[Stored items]

import Summits.CriticalPhenomena.SAWScalingLimit.Theorems.SAWDefectDecoherenceBoundaryClosureRGateMassLaws
import HarnessLib

/-!
# Crux `BoundaryClosureR` (stmt-CriticalPhenomena-14004), line `polygon-parity-squeeze`,
# stub `stub_squeeze`: the SANDWICH LEMMAS of the squeeze (mechanism (B))

Landing target:
`Summits/CriticalPhenomena/SAWScalingLimit/Theorems/SAWDefectDecoherenceBoundaryClosureRSqueezeSandwich.lean`
(`--supports stmt-CriticalPhenomena-14004`).

The squeeze (B) of the line compares the `σ = 0` arrival masses
`Z_Λ(a → z) = ‖F_{Λ, a, x_c, 0}(z)‖` of three nested hexagonal-lattice domains
`Λ'' ⊆ Λ' ⊆ Λ` (`Λ'' =` the collar-deleted domain, `Λ' =` the inner exact polygon, `Λ =` the
admissible family): domain monotonicity (`GateMass.norm_obs_zero_mono`) and collar avoidance
(`(1 - ε) Z_Λ ≤ Z_{Λ''}`) give the two-sided pinch `(1 - ε) Z_Λ ≤ Z_{Λ'} ≤ Z_Λ`
(`squeeze_sandwich`).  The rest of the file is the real/complex arithmetic the limit argument
consumes: the pinch of a ratio `A / B` by pinched numerator and denominator
(`ratio_pinch_lower`, `ratio_pinch_upper`, `abs_ratio_pinch_le`), and the SUMMED forms for finite
families with complex weights `g_e` — `‖Σ g_e A'_e - Σ g_e A_e‖ ≤ ε Σ ‖g_e‖ A_e`
(`norm_sum_pinch_le`), `Σ ‖g_e‖ A_e ≤ (1 - ε)⁻¹ Σ ‖g_e‖ A'_e` (`sum_pinch_upper`), and the ratio
version `‖Σ g_e (A'_e / B' - A_e / B)‖ ≤ (ε / (1 - ε)) Σ ‖g_e‖ A_e / B`
(`norm_sum_ratio_pinch_le`).  Finally `obs_zero_eq_ofReal_norm`: at spin `0` the observable IS
the real number `Z` (so the complex gate sums of `GateProfileAt` are sums of `g_e · Z_e`).

Sources: H. Duminil-Copin, S. Smirnov, Ann. of Math. 175 (2012), Def. 1 (`σ = 0`);
G. Lawler, O. Schramm, W. Werner, *On the scaling limit of planar self-avoiding walk* (2004),
§3.4 (restriction).  Everything here is proved; no definition, no named fact.
-/

noncomputable section

open scoped BigOperators
open Literature.Probability.LatticeModels (HexVertex)
open Literature.Probability.RandomPlanarGeometry
open Literature.Probability.RandomPlanarGeometry.SAW
open Summit.CriticalPhenomena.SAWScalingLimit.Theorems.ObservableToSLE.FloorRatio (archMass_nonneg)
open Summit.CriticalPhenomena.SAWScalingLimit.Theorems.PickHalfPlane

namespace Summit.CriticalPhenomena.SAWScalingLimit.Theorems.PolygonParitySqueeze

/-! ### 1. The `σ = 0` observable is its own mass -/

/-- **At spin `0` the observable is the real number `Z_Λ(a → z)`**:
`F_{Λ, a, x_c, 0}(z) = ↑‖F_{Λ, a, x_c, 0}(z)‖` (it is the nonnegative generating function of the
walks). [cite: DuminilCopinSmirnov2012, Def. 1] -/
theorem obs_zero_eq_ofReal_norm (Λ : Finset HexVertex) (a z : Sym2 HexVertex) :
    hexParafermionicObservable Λ a hexCriticalFugacity 0 z =
      ((‖hexParafermionicObservable Λ a hexCriticalFugacity 0 z‖ : ℝ) : ℂ) := by
  rw [GateMass.norm_obs_zero_eq_archMass, hexParafermionicObservable_zero_spin]

/-- The quotient of two `σ = 0` observables is the real quotient of the masses.
[cite: DuminilCopinSmirnov2012, Def. 1] -/
theorem obs_zero_div_eq_ofReal (Λ : Finset HexVertex) (a z b : Sym2 HexVertex) :
    hexParafermionicObservable Λ a hexCriticalFugacity 0 z /
        hexParafermionicObservable Λ a hexCriticalFugacity 0 b =
      ((‖hexParafermionicObservable Λ a hexCriticalFugacity 0 z‖ /
          ‖hexParafermionicObservable Λ a hexCriticalFugacity 0 b‖ : ℝ) : ℂ) := by
  rw [obs_zero_eq_ofReal_norm Λ a z, obs_zero_eq_ofReal_norm Λ a b, Complex.ofReal_div]
  simp only [Complex.norm_real, Real.norm_eq_abs, abs_norm]

/-! ### 2. The lattice sandwich -/

/-- **The squeeze sandwich.** For nested domains `Λ'' ⊆ Λ' ⊆ Λ`, if deleting down to `Λ''` keeps
at least `(1 - ε)` of the `σ = 0` mass `Z_Λ(a → z)`, then the intermediate domain is pinched:
`(1 - ε) Z_Λ(a → z) ≤ Z_{Λ'}(a → z) ≤ Z_Λ(a → z)` (domain monotonicity twice).
[cite: LawlerSchrammWerner2004SAW, §3.4 ("SAW satisfies restriction")] -/
theorem squeeze_sandwich : ∀ (Λ Λ' Λ'' : Finset HexVertex) (a z : Sym2 HexVertex) (ε : ℝ), Λ'' ⊆ Λ' → Λ' ⊆ Λ → (1 - ε) * ‖hexParafermionicObservable Λ a hexCriticalFugacity 0 z‖ ≤ ‖hexParafermionicObservable Λ'' a hexCriticalFugacity 0 z‖ → (1 - ε) * ‖hexParafermionicObservable Λ a hexCriticalFugacity 0 z‖ ≤ ‖hexParafermionicObservable Λ' a hexCriticalFugacity 0 z‖ ∧ ‖hexParafermionicObservable Λ' a hexCriticalFugacity 0 z‖ ≤ ‖hexParafermionicObservable Λ a hexCriticalFugacity 0 z‖ :=
  fun _ _ _ a z _ h'' h' hε =>
    ⟨hε.trans (GateMass.norm_obs_zero_mono h'' a z), GateMass.norm_obs_zero_mono h' a z⟩

/-! ### 3. Pinched ratios -/

/-- Lower ratio pinch: `(1 - ε) A ≤ A'`, `0 < B' ≤ B`, `0 ≤ A`, `ε ≤ 1` give
`(1 - ε) (A / B) ≤ A' / B'`. [folklore] -/
theorem ratio_pinch_lower {ε A A' B B' : ℝ} (hε : ε ≤ 1) (hA : 0 ≤ A) (hA' : (1 - ε) * A ≤ A')
    (hB' : 0 < B') (hBB' : B' ≤ B) : (1 - ε) * (A / B) ≤ A' / B' := by
  have hB : 0 < B := lt_of_lt_of_le hB' hBB'
  calc (1 - ε) * (A / B) = (1 - ε) * A / B := by ring
    _ ≤ (1 - ε) * A / B' := by
        apply div_le_div_of_nonneg_left _ hB' hBB'
        exact mul_nonneg (by linarith) hA
    _ ≤ A' / B' := div_le_div_of_nonneg_right hA' hB'.le

/-- Upper ratio pinch: `A' ≤ A`, `(1 - ε) B ≤ B'`, `0 < B`, `0 ≤ A`, `ε < 1` give
`A' / B' ≤ (A / B) / (1 - ε)`. [folklore] -/
theorem ratio_pinch_upper {ε A A' B B' : ℝ} (hε : ε < 1) (hA : 0 ≤ A) (hA' : A' ≤ A)
    (hB : 0 < B) (hBB' : (1 - ε) * B ≤ B') : A' / B' ≤ A / B / (1 - ε) := by
  have h1 : 0 < 1 - ε := by linarith
  have hB'pos : 0 < B' := lt_of_lt_of_le (mul_pos h1 hB) hBB'
  calc A' / B' ≤ A / B' := div_le_div_of_nonneg_right hA' hB'pos.le
    _ ≤ A / ((1 - ε) * B) := div_le_div_of_nonneg_left hA (mul_pos h1 hB) hBB'
    _ = A / B / (1 - ε) := by rw [mul_comm, div_div]

/-- **Two-sided ratio pinch**: with `0 ≤ ε < 1`, `0 ≤ A`, `0 < B`, `(1 - ε) A ≤ A' ≤ A` and
`(1 - ε) B ≤ B' ≤ B`, `|A' / B' - A / B| ≤ (ε / (1 - ε)) (A / B)`. [folklore] -/
theorem abs_ratio_pinch_le {ε A A' B B' : ℝ} (hε₀ : 0 ≤ ε) (hε : ε < 1) (hA : 0 ≤ A) (hB : 0 < B)
    (hA₁ : (1 - ε) * A ≤ A') (hA₂ : A' ≤ A) (hB₁ : (1 - ε) * B ≤ B') (hB₂ : B' ≤ B) :
    |A' / B' - A / B| ≤ ε / (1 - ε) * (A / B) := by
  have h1 : 0 < 1 - ε := by linarith
  have hB'pos : 0 < B' := lt_of_lt_of_le (mul_pos h1 hB) hB₁
  have hAB : 0 ≤ A / B := div_nonneg hA hB.le
  have hup : A' / B' ≤ A / B / (1 - ε) := ratio_pinch_upper hε hA hA₂ hB hB₁
  have hlo : (1 - ε) * (A / B) ≤ A' / B' := ratio_pinch_lower hε.le hA hA₁ hB'pos hB₂
  have hkey : A / B / (1 - ε) - A / B = ε / (1 - ε) * (A / B) := by
    field_simp
    ring
  rw [abs_le]
  constructor
  · -- `A/B - A'/B' ≤ ε A/B ≤ (ε/(1-ε)) A/B`
    have h2 : ε * (A / B) ≤ ε / (1 - ε) * (A / B) := by
      apply mul_le_mul_of_nonneg_right _ hAB
      rw [le_div_iff₀ h1]
      nlinarith
    nlinarith
  · linarith

/-! ### 4. Summed forms (finite families, complex weights) -/

/-- **Summed pinch.** For a finite family with complex weights `g_i` and pinched nonnegative
masses `(1 - ε) A_i ≤ A'_i ≤ A_i`:  `‖Σ g_i A'_i - Σ g_i A_i‖ ≤ ε Σ ‖g_i‖ A_i`. [folklore] -/
theorem norm_sum_pinch_le {ι : Type*} (s : Finset ι) (g : ι → ℂ) (A A' : ι → ℝ) {ε : ℝ}
    (h : ∀ i ∈ s, (1 - ε) * A i ≤ A' i ∧ A' i ≤ A i) :
    ‖∑ i ∈ s, g i * (A' i : ℂ) - ∑ i ∈ s, g i * (A i : ℂ)‖ ≤ ε * ∑ i ∈ s, ‖g i‖ * A i := by
  rw [← Finset.sum_sub_distrib, Finset.mul_sum]
  refine (norm_sum_le _ _).trans (Finset.sum_le_sum fun i hi => ?_)
  obtain ⟨h1, h2⟩ := h i hi
  rw [← mul_sub, norm_mul, ← Complex.ofReal_sub, Complex.norm_real, Real.norm_eq_abs,
    abs_of_nonpos (by linarith), mul_left_comm]
  exact mul_le_mul_of_nonneg_left (by linarith) (norm_nonneg _)

/-- **Upper transfer of a positive sum**: `(1 - ε) A_i ≤ A'_i` for all `i` and `ε < 1` give
`Σ ‖g_i‖ A_i ≤ (1 - ε)⁻¹ Σ ‖g_i‖ A'_i`. [folklore] -/
theorem sum_pinch_upper {ι : Type*} (s : Finset ι) (g : ι → ℂ) (A A' : ι → ℝ) {ε : ℝ}
    (hε : ε < 1) (h : ∀ i ∈ s, (1 - ε) * A i ≤ A' i) :
    ∑ i ∈ s, ‖g i‖ * A i ≤ (1 - ε)⁻¹ * ∑ i ∈ s, ‖g i‖ * A' i := by
  have h1 : 0 < 1 - ε := by linarith
  rw [Finset.mul_sum]
  refine Finset.sum_le_sum fun i hi => ?_
  have hA : A i ≤ (1 - ε)⁻¹ * A' i := by
    rw [le_inv_mul_iff₀ h1]
    exact h i hi
  calc ‖g i‖ * A i ≤ ‖g i‖ * ((1 - ε)⁻¹ * A' i) := mul_le_mul_of_nonneg_left hA (norm_nonneg _)
    _ = (1 - ε)⁻¹ * (‖g i‖ * A' i) := by ring

/-- **Summed ratio pinch.** For a finite family with complex weights `g_i`, nonnegative masses
pinched as `(1 - ε) A_i ≤ A'_i ≤ A_i`, and normalisers `0 < B`, `(1 - ε) B ≤ B' ≤ B`
(`0 ≤ ε < 1`):  `‖Σ g_i (A'_i / B') - Σ g_i (A_i / B)‖ ≤ (ε / (1 - ε)) Σ ‖g_i‖ (A_i / B)`.
[folklore] -/
theorem norm_sum_ratio_pinch_le {ι : Type*} (s : Finset ι) (g : ι → ℂ) (A A' : ι → ℝ)
    {ε B B' : ℝ} (hε₀ : 0 ≤ ε) (hε : ε < 1) (hB : 0 < B) (hB₁ : (1 - ε) * B ≤ B') (hB₂ : B' ≤ B)
    (hA : ∀ i ∈ s, 0 ≤ A i ∧ (1 - ε) * A i ≤ A' i ∧ A' i ≤ A i) :
    ‖∑ i ∈ s, g i * ((A' i / B' : ℝ) : ℂ) - ∑ i ∈ s, g i * ((A i / B : ℝ) : ℂ)‖ ≤
      ε / (1 - ε) * ∑ i ∈ s, ‖g i‖ * (A i / B) := by
  rw [← Finset.sum_sub_distrib, Finset.mul_sum]
  refine (norm_sum_le _ _).trans (Finset.sum_le_sum fun i hi => ?_)
  obtain ⟨h0, h1, h2⟩ := hA i hi
  rw [← mul_sub, norm_mul, ← Complex.ofReal_sub, Complex.norm_real, Real.norm_eq_abs, mul_left_comm]
  exact mul_le_mul_of_nonneg_left (abs_ratio_pinch_le hε₀ hε h0 hB h1 h2 hB₁ hB₂) (norm_nonneg _)

end Summit.CriticalPhenomena.SAWScalingLimit.Theorems.PolygonParitySqueeze

end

* Problem *
The lines above from the one with "have hlo : (1" through the one with "g_i A'_i - Σ" are to be duplicated exactly, ends included, with nothing added.

* Solved problem *
  have hlo : (1 - ε) * (A / B) ≤ A' / B' := ratio_pinch_lower hε.le hA hA₁ hB'pos hB₂
  have hkey : A / B / (1 - ε) - A / B = ε / (1 - ε) * (A / B) := by
    field_simp
    ring
  rw [abs_le]
  constructor
  · -- `A/B - A'/B' ≤ ε A/B ≤ (ε/(1-ε)) A/B`
    have h2 : ε * (A / B) ≤ ε / (1 - ε) * (A / B) := by
      apply mul_le_mul_of_nonneg_right _ hAB
      rw [le_div_iff₀ h1]
      nlinarith
    nlinarith
  · linarith

/-! ### 4. Summed forms (finite families, complex weights) -/

/-- **Summed pinch.** For a finite family with complex weights `g_i` and pinched nonnegative
masses `(1 - ε) A_i ≤ A'_i ≤ A_i`:  `‖Σ g_i A'_i - Σ g_i A_i‖ ≤ ε Σ ‖g_i‖ A_i`. [folklore] -/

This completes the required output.